George Osborne to collect share of £28m payout for work at City advisory firm | George Osborne

George Osborne will collect a share of a £28m payout for his work as partner at the City advisory firm Robey Warshaw.

The former chancellor, who orchestrated the austerity drive after the financial crisis, is one of four partners at the Mayfair-based company which announced on Friday it would pay out a total of £27.98m to four men.

Robey Warshaw did not reveal how much Osborne, who joined the company in 2021, would collect.

Most of the money – £20.5m – will go to its cofounder, Sir Simon Robey, who is known as the City’s “trillion-dollar man” for the cumulative size of the mega-deals he has worked on, including advising the Cadbury board on the sale of the chocolate company to its US rival Kraft in 2010.

Robey, a fan of Margaret Thatcher and her deregulation of banking and financial markets in the 1980s, has earned about £175m since he set up Robey Warshaw with his fellow investment banking superstars, Simon Warshaw, an heir of the Molton Brown beauty empire, and Philip Apostolides, in 2013.

Osborne left the government in 2016 after the Brexit referendum and spent three years as editor of the Evening Standard from May 2017. He is the only person to join Robey Warshaw as a partner since its foundation almost a decade ago.

The payout to the four partners was up 6% on last year’s £26.5m. Robey’s pay was up 19% from £17.2m last year.

Profits came in at £31.8m, up from £30.1m a year earlier. Turnover was up £6.2m at £46.1m compared with £39.8m.

The firm advised the National Grid on its sale of its gas transmission business to a consortium led by Macquarie Asset Management, in a deal worth $10.5bn (£8.25bn).

The accounts filed at Companies House on the last working day before Christmas show the firm, which operates out of a townhouse on Grosvenor Square in Mayfair, turned over £341m in the last eight years, but has not paid any tax.

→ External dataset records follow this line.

import Mathlib

/-!
# The inner connection problem of the large-swirl law is hypergeometric: `k₁ = 27/(32π)` (K31)

Solo seat `solo-NavierStokesRegularity-informed`, session 14; companion of `paper/axisymmetric-rigidity.md` §5h
(Prop. 8.25, Cor. 8.25′, Prop. 8.26). The thin-cone / inner system (S₀) in the variables `(u, V, s, p)(t)`,
  `V u' = s² - 2p - u - u²`, `t V' = -3ut - V`, `t V s' = -s(t + 2ut + V)`, `t p' = s²`,
has the exact solution `E₁ = (1, -3t/2, t, t²/2 - 1)` (K29). This file certifies the algebra of §5h:
* `innerConn_lin_R/_D/_A/_P`: the `η`-expansion of the four residuals of (S₀) on `E₁ + η·(a, e, c, d)` with derivative
  values `η·(da, de, dc, dd)` — the linear coefficients are the linearised system, the rest is `O(η²)` and explicit;
* `innerConn_L`: in `(δu, δp, δS̃, δṼ) = (a, d, tc, te)` the linearised system is
  `δu' = (2/t)δu + (4/(3t))(δp - δS̃)`, `δp' = (2/t)δS̃`, `δS̃' = (4t/3)δu + (2/t)δS̃ + (4/(3t))δṼ`, `δṼ' = -3tδu`;
* `innerConn_elim₁/₂/_aux/_core`, `innerConn_E1_exact`: with `τ = t²`, `f = δṼ`, `g = δp`, `δu = -(2/3)f_τ`, `δS̃ = τ g_τ` the first and
  third equations (times `3t`, resp. `t/2`) are `-τ f_ττ + f_τ = g - τ g_τ = -τ²(f_τ/τ - g/τ)'` and `τ² g_ττ = -(4/9)τ f_τ + (2/3) f`; with `g = f_τ - C₁τ` this is the CORE equation
  `τ² f''' + (4/9) τ f' - (2/3) f = 0`;
* `innerConn_recursion`, `innerConn_matching`: the algebraic formal solution `Σ aₙ τ^{3/2-n}`, `a₀ = 3/2`, has `a₁ = -81/64`,
  `a₂ = -2187/4096`, and `(4/3)a₁ = -27/16` is the coefficient `U₁ = -(27/16)η/ξ` of the outer slow manifold (§5f);
* `innerConn_osc_exponent`: the polynomial identity behind "the oscillatory solutions are `O(t⁰)`";
* `innerConn_MB_shift`, `innerConn_MB_halfshift`: the Gamma-function identities that make the Mellin–Barnes integral
  `G(x) = (1/2πi)∫ Γ(-s)Γ(1-s)Γ(2-s)Γ(s-3/2) x^s ds` solve `θ(θ-1)(θ-2)G = -x(θ-3/2)G`;
* `innerConn_Gamma_neg_half`, `innerConn_Gamma_neg_three_halves`, `innerConn_residue_product`, `innerConn_residue_zero`:
  `Γ(-1/2) = -2√π`, `Γ(-3/2) = (4/3)√π`, `Γ(-3/2)Γ(-1/2)Γ(1/2) = -(8/3)π√π`, `Γ(1)Γ(2)Γ(-3/2) = (4/3)√π`;
* `innerConn_norm`, `innerConn_constant`: the normalisation `λ = -243/(128 π√π)` (so that `λ G(4τ/9) ~ (3/2)τ^{3/2} - (81/64)τ^{1/2}`)
  and the connection value `λ · (4/3)√π = -81/(32π)`, whence `k₁ = -(1/3)·(-81/(32π)) = 27/(32π)` and `4k₁ = 27/(8π)`.
The Mellin–Barnes analysis itself (convergence, contour shifts, uniqueness of the non-oscillatory solution) is pen-and-paper
(Prop. 8.25); the derivatives enter as real variables constrained by the equations, as in K29/K30. No new definitions; axioms: standard.
-/

namespace Summit.NavierStokesRegularity.NavierStokesRegularity.Theorems

/-! ### Linearisation of (S₀) at `E₁` -/

/-- (R) `V u' = s² - 2p - u - u²` on `E₁ + η(a,e,c,d)`: residual `= η·L_R + η²·Q_R`, `L_R = -(3t/2)da - 2tc + 2d + 3a`. -/
theorem innerConn_lin_R (t η a e c d da : ℝ) :
    (-3 * t / 2 + η * e) * (η * da) - ((t + η * c) ^ 2 - 2 * (t ^ 2 / 2 - 1 + η * d) - (1 + η * a) - (1 + η * a) ^ 2)
      = η * (-(3 * t / 2) * da - 2 * t * c + 2 * d + 3 * a) + η ^ 2 * (e * da - c ^ 2 + a ^ 2) := by
  ring

/-- (D) `t V' = -3ut - V` on `E₁ + η(a,e,c,d)`: residual `= η·(t·de + 3ta + e)` (exactly linear). -/
theorem innerConn_lin_D (t η a e de : ℝ) :
    t * (-3 / 2 + η * de) + 3 * (1 + η * a) * t + (-3 * t / 2 + η * e) = η * (t * de + 3 * t * a + e) := by
  ring

/-- (A) `t V s' = -s(t + 2ut + V)` on `E₁ + η(a,e,c,d)`: residual `= η·L_A + η²·Q_A`,
`L_A = -(3t²/2)dc + 2te + 2t²a + (3t/2)c`. -/
theorem innerConn_lin_A (t η a e c dc : ℝ) :
    t * (-3 * t / 2 + η * e) * (1 + η * dc) + (t + η * c) * (t + 2 * (1 + η * a) * t + (-3 * t / 2 + η * e))
      = η * (-(3 * t ^ 2 / 2) * dc + 2 * t * e + 2 * t ^ 2 * a + 3 * t / 2 * c)
        + η ^ 2 * (t * e * dc + 2 * t * a * c + c * e) := by
  ring

/-- (P) `t p' = s²` on `E₁ + η(a,e,c,d)`: residual `= η·(t·dd - 2tc) - η²c²`. -/
theorem innerConn_lin_P (t η c dd : ℝ) :
    t * (t + η * dd) - (t + η * c) ^ 2 = η * (t * dd - 2 * t * c) - η ^ 2 * c ^ 2 := by
  ring

/-- The linearised system (L) in `(δu, δp, δS̃, δṼ) := (a, d, t·c, t·e)`, `δS̃' = c + t·dc`, `δṼ' = e + t·de`:
from `L_R = L_D = L_A = L_P = 0` (t ≠ 0) one gets
`δu' = (2/t)δu + (4/(3t))(δp - δS̃)`, `δp' = (2/t)δS̃`, `δS̃' = (4t/3)δu + (2/t)δS̃ + (4/(3t))δṼ`, `δṼ' = -3tδu`. -/
theorem innerConn_L {t a e c d da de dc dd : ℝ} (ht : t ≠ 0)
    (hR : -(3 * t / 2) * da - 2 * t * c + 2 * d + 3 * a = 0) (hD : t * de + 3 * t * a + e = 0)
    (hA : -(3 * t ^ 2 / 2) * dc + 2 * t * e + 2 * t ^ 2 * a + 3 * t / 2 * c = 0) (hP : t * dd - 2 * t * c = 0) :
    da = 2 / t * a + 4 / (3 * t) * (d - t * c) ∧ dd = 2 / t * (t * c)
      ∧ c + t * dc = 4 * t / 3 * a + 2 / t * (t * c) + 4 / (3 * t) * (t * e) ∧ e + t * de = -3 * t * a := by
  have ht' : -(3 * t / 2) ≠ 0 := by
    intro h; apply ht; linarith
  refine ⟨?_, ?_, ?_, ?_⟩
  · have key : -(3 * t / 2) * (da - (2 / t * a + 4 / (3 * t) * (d - t * c)))
        = -(3 * t / 2) * da - 2 * t * c + 2 * d + 3 * a := by
      field_simp
      ring
    rw [hR] at key
    rcases mul_eq_zero.mp key with h | h
    · exact absurd h ht'
    · linarith
  · have key : t * (dd - 2 / t * (t * c)) = t * dd - 2 * t * c := by
      field_simp
    rw [hP] at key
    rcases mul_eq_zero.mp key with h | h
    · exact absurd h ht
    · linarith
  · have key : -(3 * t / 2) * (c + t * dc - (4 * t / 3 * a + 2 / t * (t * c) + 4 / (3 * t) * (t * e)))
        = -(3 * t ^ 2 / 2) * dc + 2 * t * e + 2 * t ^ 2 * a + 3 * t / 2 * c := by
      field_simp
      ring
    rw [hA] at key
    rcases mul_eq_zero.mp key with h | h
    · exact absurd h ht'
    · linarith
  · linear_combination hD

Robey Warshaw said it was not liable for tax because of its structure as a limited liability partnership, and that it is “the responsibility of the individual members to settle any liability arising from their share of partnership profits”.

Robey, a lifelong Arsenal fan, lives at Bramfield Hall, a Grade II-listed, 16th-century country estate in Suffolk, which was owned by the Rabett family for 450 years until Robey spent a chunk of his bonus on it.